Opponents disagree. They argue that the ISA should set upper limits on detention periods rather than deporting RSD applicants. The defiance of expulsion orders by detainees may often come from serious concerns over persecution and the threat of death in their country of origin. They argue that the commencement of deportation under the amendment may violate non-refoulement, which applies to RSD applicants whose refugee status is pending.

Another criticism is that the Japanese immigration system is ‘bereft of fairness and transparency’. The reason given for RSD disqualification usually remains undisclosed. International agencies like the United Nations High Commissioner for Refugees have questioned Japan’s insistence on the provision of ‘material constituting reasonable grounds’ by RSD applicants in exile who might otherwise have trouble preparing such evidence.

Japan’s refugee acceptance rate is remarkably low at only 1.2 per cent (47 out of 3,936 applications) in 2020. In 2018, the Ministry of Justice tightened regulations on refugee recognition by limiting work permits for asylum seekers, which halved applications in the following year.

Exemplified by the death of the Sri Lankan asylum seeker, critics distrust the immigration service’s treatment of asylum seekers.

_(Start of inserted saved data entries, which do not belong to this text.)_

/-!
# Landen's transformation inside the rules, III: towers, and the lemniscatic modulus

One Landen step, up or down, keeps `([K], [E])` inside any sub-`K₀`-algebra of `Q`
(`landen_ascend_mem`, `landen_descend_mem`, by Landen I/II and invertibility of `1+k`, `2` in
`K₀`); by induction the whole ascending tower `k₀ = k`, `k_{n+1} = 2√k_n/(1+k_n)` (`landenSeq`,
algebraic, in `(0,1)`) does (`landen_tower_mem`).  At the lemniscatic modulus `k = √2/2`
(`kL`, `λ(k_L) = 12√2 - 16`): `[K_½] = √2·[A₂]`, `[E_½] = (√2/2)·([A₂] + [B₂])` against Legendre's
integer normal forms (`mkQ_ellK_half`, `mkQ_ellE_half`), and `[K_{λ₁}] = (1+√2)·[A₂]`
(`mkQ_ellK_landenOne`), so `K(k₁) = (1+√2)·∫₀¹dx/√(1-x⁴)` is transcendental.
-/

noncomputable section

namespace Summit.KontsevichZagierPeriods.KontsevichZagierPeriods.Theorems

open Set MeasureTheory
open Literature.ModelTheory.ExponentialFields (IsSemialgebraic)
open Literature.NumberTheory.Transcendental
open Literature.NumberTheory.Transcendental.KZ

namespace SoloBlind

section SecondKind

section

variable (k : ℝ) (hka : IsAlgebraic ℚ k) (hk : k ∈ Ioo (0:ℝ) 1)

/-! ## Landen orbits stay inside sub-`K₀`-algebras of `Q` -/

include hk in
/-- `1 + k ≠ 0` in `K₀`. -/
theorem one_add_ne_zero_K₀ :
    (⟨1 + k, mem_K₀_iff.mpr (isAlgebraic_one.add hka)⟩ : K₀) ≠ 0 := by
  intro h0
  have h1 := congrArg Subtype.val h0
  change 1 + k = 0 at h1
  linarith [hk.1]

/-- **Ascending step.** If `[K_{k²}]` and `[E_{k²}]` lie in a sub-`K₀`-algebra `S` of `Q`, so do
`[K_λ]` and `[E_λ]`, `λ = 4k/(1+k)²` (by Landen I and II). -/
theorem landen_ascend_mem (S : Subalgebra K₀ Q)
    (hK : mkQ (of (ellK (k ^ 2) (hka.pow 2) (sq_mem_Ioo k hk))) ∈ S)
    (hE : mkQ (of (ellE (k ^ 2) (hka.pow 2) (sq_mem_Ioo k hk))) ∈ S) :
    mkQ (of (ellK (landenMod k) (isAlgebraic_landenMod hka) (landenMod_mem hk))) ∈ S ∧
      mkQ (of (ellE (landenMod k) (isAlgebraic_landenMod hka) (landenMod_mem hk))) ∈ S := by
  refine ⟨by rw [mkQ_ellK_landen k hka hk]; exact S.smul_mem hK _, ?_⟩
  set c : K₀ := ⟨1 + k, mem_K₀_iff.mpr (isAlgebraic_one.add hka)⟩ with hc
  have hc0 : c ≠ 0 := one_add_ne_zero_K₀ k hka hk
  have h := mkQ_landen_second k hka hk
  have h' : mkQ (of (ellE (landenMod k) (isAlgebraic_landenMod hka) (landenMod_mem hk))) =
      c⁻¹ • ((⟨2, mem_K₀_iff.mpr (isAlgebraic_nat 2)⟩ : K₀) •
        mkQ (of (ellE (k ^ 2) (hka.pow 2) (sq_mem_Ioo k hk))) -
      (⟨1 - k ^ 2, mem_K₀_iff.mpr (isAlgebraic_one.sub (hka.pow 2))⟩ : K₀) •
        mkQ (of (ellK (k ^ 2) (hka.pow 2) (sq_mem_Ioo k hk)))) := by
    rw [← h, add_sub_cancel_right, ← hc, inv_smul_smul₀ hc0]
  rw [h']
  exact S.smul_mem (S.sub_mem (S.smul_mem hE _) (S.smul_mem hK _)) _

/-- **Descending step.** If `[K_λ]` and `[E_λ]` lie in a sub-`K₀`-algebra `S` of `Q`, so do
`[K_{k²}]` and `[E_{k²}]`. -/
theorem landen_descend_mem (S : Subalgebra K₀ Q)
    (hK : mkQ (of (ellK (landenMod k) (isAlgebraic_landenMod hka) (landenMod_mem hk))) ∈ S)
    (hE : mkQ (of (ellE (landenMod k) (isAlgebraic_landenMod hka) (landenMod_mem hk))) ∈ S) :
    mkQ (of (ellK (k ^ 2) (hka.pow 2) (sq_mem_Ioo k hk))) ∈ S ∧
      mkQ (of (ellE (k ^ 2) (hka.pow 2) (sq_mem_Ioo k hk))) ∈ S := by
  set c : K₀ := ⟨1 + k, mem_K₀_iff.mpr (isAlgebraic_one.add hka)⟩ with hc
  have hc0 : c ≠ 0 := one_add_ne_zero_K₀ k hka hk
  have hK' : mkQ (of (ellK (k ^ 2) (hka.pow 2) (sq_mem_Ioo k hk))) ∈ S := by
    have h1 : mkQ (of (ellK (k ^ 2) (hka.pow 2) (sq_mem_Ioo k hk))) =
        c⁻¹ • mkQ (of (ellK (landenMod k) (isAlgebraic_landenMod hka) (landenMod_mem hk))) := by
      rw [mkQ_ellK_landen k hka hk, ← hc, inv_smul_smul₀ hc0]
    rw [h1]
    exact S.smul_mem hK _
  refine ⟨hK', ?_⟩
  set e : K₀ := ⟨2, mem_K₀_iff.mpr (isAlgebraic_nat 2)⟩ with he
  have he0 : e ≠ 0 := by
    intro h0
    have h1 := congrArg Subtype.val h0
    change (2:ℝ) = 0 at h1
    norm_num at h1
  have h := mkQ_landen_second k hka hk
  have h' : mkQ (of (ellE (k ^ 2) (hka.pow 2) (sq_mem_Ioo k hk))) =
      e⁻¹ • (c • mkQ (of (ellE (landenMod k) (isAlgebraic_landenMod hka) (landenMod_mem hk))) +
        (⟨1 - k ^ 2, mem_K₀_iff.mpr (isAlgebraic_one.sub (hka.pow 2))⟩ : K₀) •
          mkQ (of (ellK (k ^ 2) (hka.pow 2) (sq_mem_Ioo k hk)))) := by
    rw [hc, h, ← he, inv_smul_smul₀ he0]
  rw [h']
  exact S.smul_mem (S.add_mem (S.smul_mem hE _) (S.smul_mem hK' _)) _

end

/-- `ellK` only depends on the modulus. -/
theorem ellK_congr {μ μ' : ℝ} (h : μ = μ') {ha : IsAlgebraic ℚ μ} {hμ : μ ∈ Ioo (0:ℝ) 1}
    {ha' : IsAlgebraic ℚ μ'} {hμ' : μ' ∈ Ioo (0:ℝ) 1} : ellK μ ha hμ = ellK μ' ha' hμ' := by
  subst h; rfl

/-- `ellE` only depends on the modulus. -/
theorem ellE_congr {μ μ' : ℝ} (h : μ = μ') {ha : IsAlgebraic ℚ μ} {hμ : μ ∈ Ioo (0:ℝ) 1}
    {ha' : IsAlgebraic ℚ μ'} {hμ' : μ' ∈ Ioo (0:ℝ) 1} : ellE μ ha hμ = ellE μ' ha' hμ' := by
  subst h; rfl

/-! ## The ascending Landen tower -/

/-- The ascending Landen tower `k₀ = k`, `k_{n+1} = √(λ(k_n)) = 2√k_n/(1+k_n)`. -/
def landenSeq (k : ℝ) : ℕ → ℝ
  | 0 => k
  | n + 1 => Real.sqrt (landenMod (landenSeq k n))

/-- `landenSeq k 0 = k`. -/
@[simp] theorem landenSeq_zero (k : ℝ) : landenSeq k 0 = k := rfl

/-- `landenSeq k (n+1) = √(λ(landenSeq k n))`. -/
theorem landenSeq_succ (k : ℝ) (n : ℕ) :
    landenSeq k (n + 1) = Real.sqrt (landenMod (landenSeq k n)) := rfl

/-- Every member of the tower lies in `(0,1)`. -/
theorem landenSeq_mem {k : ℝ} (hk : k ∈ Ioo (0:ℝ) 1) : ∀ n, landenSeq k n ∈ Ioo (0:ℝ) 1
  | 0 => hk
  | n + 1 => by
    have h := landenMod_mem (landenSeq_mem hk n)
    rw [landenSeq_succ]
    exact ⟨Real.sqrt_pos.mpr h.1, (Real.sqrt_lt' one_pos).mpr (by simpa using h.2)⟩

It took five months after her death for footage from the immigration centre to be finally disclosed to the bereaved family. Documents provided by the ISA to the family related to her case were almost entirely blacked out.

The ISA strongly rejects these criticisms. It argues that detention limits will encourage detainees to intentionally delay the RSD process until the deadline, which will enable ‘all foreigners who should be deported from Japan to stay in the country’. This is not seen as an optimal outcome as ‘many foreigners who do not follow the rules in Japan may keep staying in the country’. The ISA claims that Japan’s RSD process properly follows refugee conventions and that individual cases are carefully examined by impartial refugee inquirers.

The debate has exposed a gulf between the ISA and its opponents in the fundamental attitudes toward overstayers. The former attribute a responsibility for one’s overstay to the individual detainees and argue they should be deported from Japan.

On the other hand, the latter seek more flexibility and transparency in their treatment. They consider overstayers to be victims of the situation in their homeland as well as Japan’s structural problems such as its treatment of migrant workers.

The gulf between the ISA and its opponents has only widened. A withdrawal of the amendment bill combined with the ISA’s promises for improvement of the organisation is not an ending, let alone a happy one. If anything, the current situation has highlighted the importance of thorough discussion on the provision of impartial treatment to detainees and asylum seekers.

Yusaku Yoshikawa is an aid consultant at JIN Corporation.